Vor drei Jahren kam er nach Kenia in ein Flüchtlingscamp mit 160.000 Bewohnern (Kakuma). Hier musste Mohammed eine ganz neue Erfahrung machen: Er war von anderen abhängig. Das Essen wurde ihm zugeteilt, ebenso wie die täglichen Rationen Wasser. Arbeiten außerhalb des Camps durfte er nicht, das ist in Kenia verboten. Dieses Nichtstun war für ihn kaum zu ertragen. Doch schon nach wenigen Wochen fand er eine neue Aufgabe. „Außerhalb des Camps entdeckte ich ein Stück zugewuchertes Land, das keinem zu gehören schien. Also machten mein ältester Sohn und ich uns an die Arbeit.“ Sie rodeten, entfernten Wurzeln, gruben mit den Händen einen Brunnen aus. „Dann holte ich meine alten Samen und säte sie ein.“
Nach monatelangem Jäten und Wässern wurde aus der Brache ein grünes Feld voll Okra und Ombra, einem spinatartigen Gemüse. Mohammed erntete, behielt Saatgut zurück, vergrößerte die Felder. Die Samen tauschte er mit Bauern aus den umliegenden Orten und bald erntete er auch Süßkartoffeln, Korn, Wassermelonen und anderes Gemüse.
Dann fiel der Regen aus. Der Brunnen versandete. Mohammed grub tiefer und tiefer. Vergeblich. Es kam kein Wasser.

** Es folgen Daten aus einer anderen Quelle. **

import Mathlib
import HarnessLib
import Summits.ResolutionOfSingularities.ResolutionOfSingularities.Theorems.WildQuotientsWildQuotientResolutionS1aCuspMemberQ
import Summits.ResolutionOfSingularities.ResolutionOfSingularities.Theorems.WildQuotientsWildQuotientResolutionS1aQhTailSection

/-!
# S1a — R4c cusp COVER brick at `Q`, CHART-RING FORM: a prime of a producer chart ring over `W_Q` (`[N(y)]` or `[v]`) containing the residual sections
# (`u₀′`, `t̂`) misses the member norm `N_R(ĥ_Q)` — hence misses the chart value `b̂` of `b_{Q,1}` / `b_{Q,2}`

[OURS · L1 W4.5c · leafhand-res-wildquotients-7 g1] — NOT statements of the manuscript; counted 0; AI-level work, weaker than expert review. Crux
stmt-ResolutionOfSingularities-17941 `CyclicQuotientFourfolds`, line `s1a-logminvertex` v13 (`stub_reachLowerInFX`), R4c `cusp_killsIn_two` (crux-dir skeleton v2,
`Lines/s1a_logminvertex-R4c-PROGRESS-v2.md`, COVER obligation 1 at `Q`: "residual points `R₁₁ ⊆ U_{Q,1}`, `R₁₂ ⊆ U_{Q,2}`"), hand-7 g0 repair census item (a)/(C1) at `Q`.

The `Q`-twin of ✓`KillCert.QhSym.cuspO_norms_not_mem_of_residual` (p820215): weights `(3,1,2)`, shift `2`, recentred tail
`T_Q = x₂² + 2x₁x₂ + 2c·x₂ + (1−3a)x₁² − x₁³`, localised root `hh_Q = ∏ₗ(x₁ + a + l·x₀)`, member norm `N_R(ĥ_Q)`, `ĥ_Q = 2(1−3a)u₁′ + 2s·u₂′ − 3s·u₁′²`
(both member charts `U_{Q,1} ⊂ [N(y)]` and `U_{Q,2} ⊂ [v]` have `E b = N_R(ĥ_Q)^{dbar}/1 · (1/c)^{p}`, ✓`exists_cuspQ_memberChart_rel` / ✓`exists_cuspQv_memberChart_rel`).
The ring certificate ✓`Cusp.cuspQ_hunit_not_mem` needs `y′ ∉ Q` (automatic on `[N(y)]`); on `[v]` (where `v′` is the unit) the case `y′ ∈ Q` is the new
elementary lemma `Cusp.cuspQ_hunit_not_mem_of_Y_mem`. Transport through the pinned model `Φ : R_c ≃ k[s,x′][1/q]` exactly as at `O`
(✓`QhAway.qhc_tail_eq` + ✓`QhSym.subst_cuspTailQ`, ✓`QhAway.qhc_map_normR_hHatQ`).
* `Cusp.cuspQ_hunit_not_mem_of_Y_mem` — ring lemma: `X₀, T′, Y ∈ Q`, `V ∉ Q`, `2, c` units ⇒ `h_Q ∉ Q` and `N(h_Q) ∉ Q`;
* ★ `cuspQ_hHat_not_mem_of_residual` — `u₀′/1, t̂/1 ∈ Q` ⇒ `N_R(ĥ_Q)/1 ∉ Q` and `ĥ_Q/1 ∉ Q`, on any producer chart over `W_Q` whose model inverts `N(y′)` OR `v′`;
* ★ `cuspQ_bHat_not_mem_of_residualSections` — the same from the residual SECTIONS, concluding `(N_R(ĥ_Q)^{d′})/1 · (1/c)^{e} ∉ Q`.
-/

set_option linter.dupNamespace false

Hilflos musste er zusehen, wie seine Pflanzen vertrockneten. Schweren Herzens gab er sein Feld auf.
Das war vergangenes Jahr. Anfang diesen Jahres wendete sich Mohammeds Schicksal erneut. World Vision startete gemeinsam mit Action Africa Help-International (AAHI) ein Gartenbauprojekt, als Hilfe zur Selbsthilfe: 200 Familien sollten sich sieben Hektar Land teilen und es beackern. Das Land erhielt einen solarbetriebenen Brunnen, der bis in 72 Meter Tiefe reicht.
Die Flüchtlinge erhielten Werkzeug und Schulungen. Mohammed war einer der ersten, der mitmachte. Sein 15-jähriger Sohn Nejmadin, der während unseres Gespräches übersetzt, erzählt stolz, dass sein Vater schnell zum inoffiziellen Sprecher der Gruppe wurde. Mohammed hat den Schlüssel für das Tor, ist der Erste der kommt, der Letzte der geht. Wenn seine Kinder schulfrei haben, helfen sie ihm, wässern die Pflanzen. Seine Ernte ist die größte. Einige Familien, darunter auch Mohammeds, konnten von ihren Erträgen sogar ein altes Motorrad kaufen. Damit transportieren sie die Früchte zum Markt. Das Projekt ist so erfolgreich, dass der Garten jetzt sogar auf 20 Hektar erweitert werden soll. Mohammed strahlt, als er mir davon erzählt.
Am Ende unseres langen Gespräches schenkt er mir einige Kürbissamen. Ich werde sie bei mir zu Hause einpflanzen. Als Symbol der Hoffnung.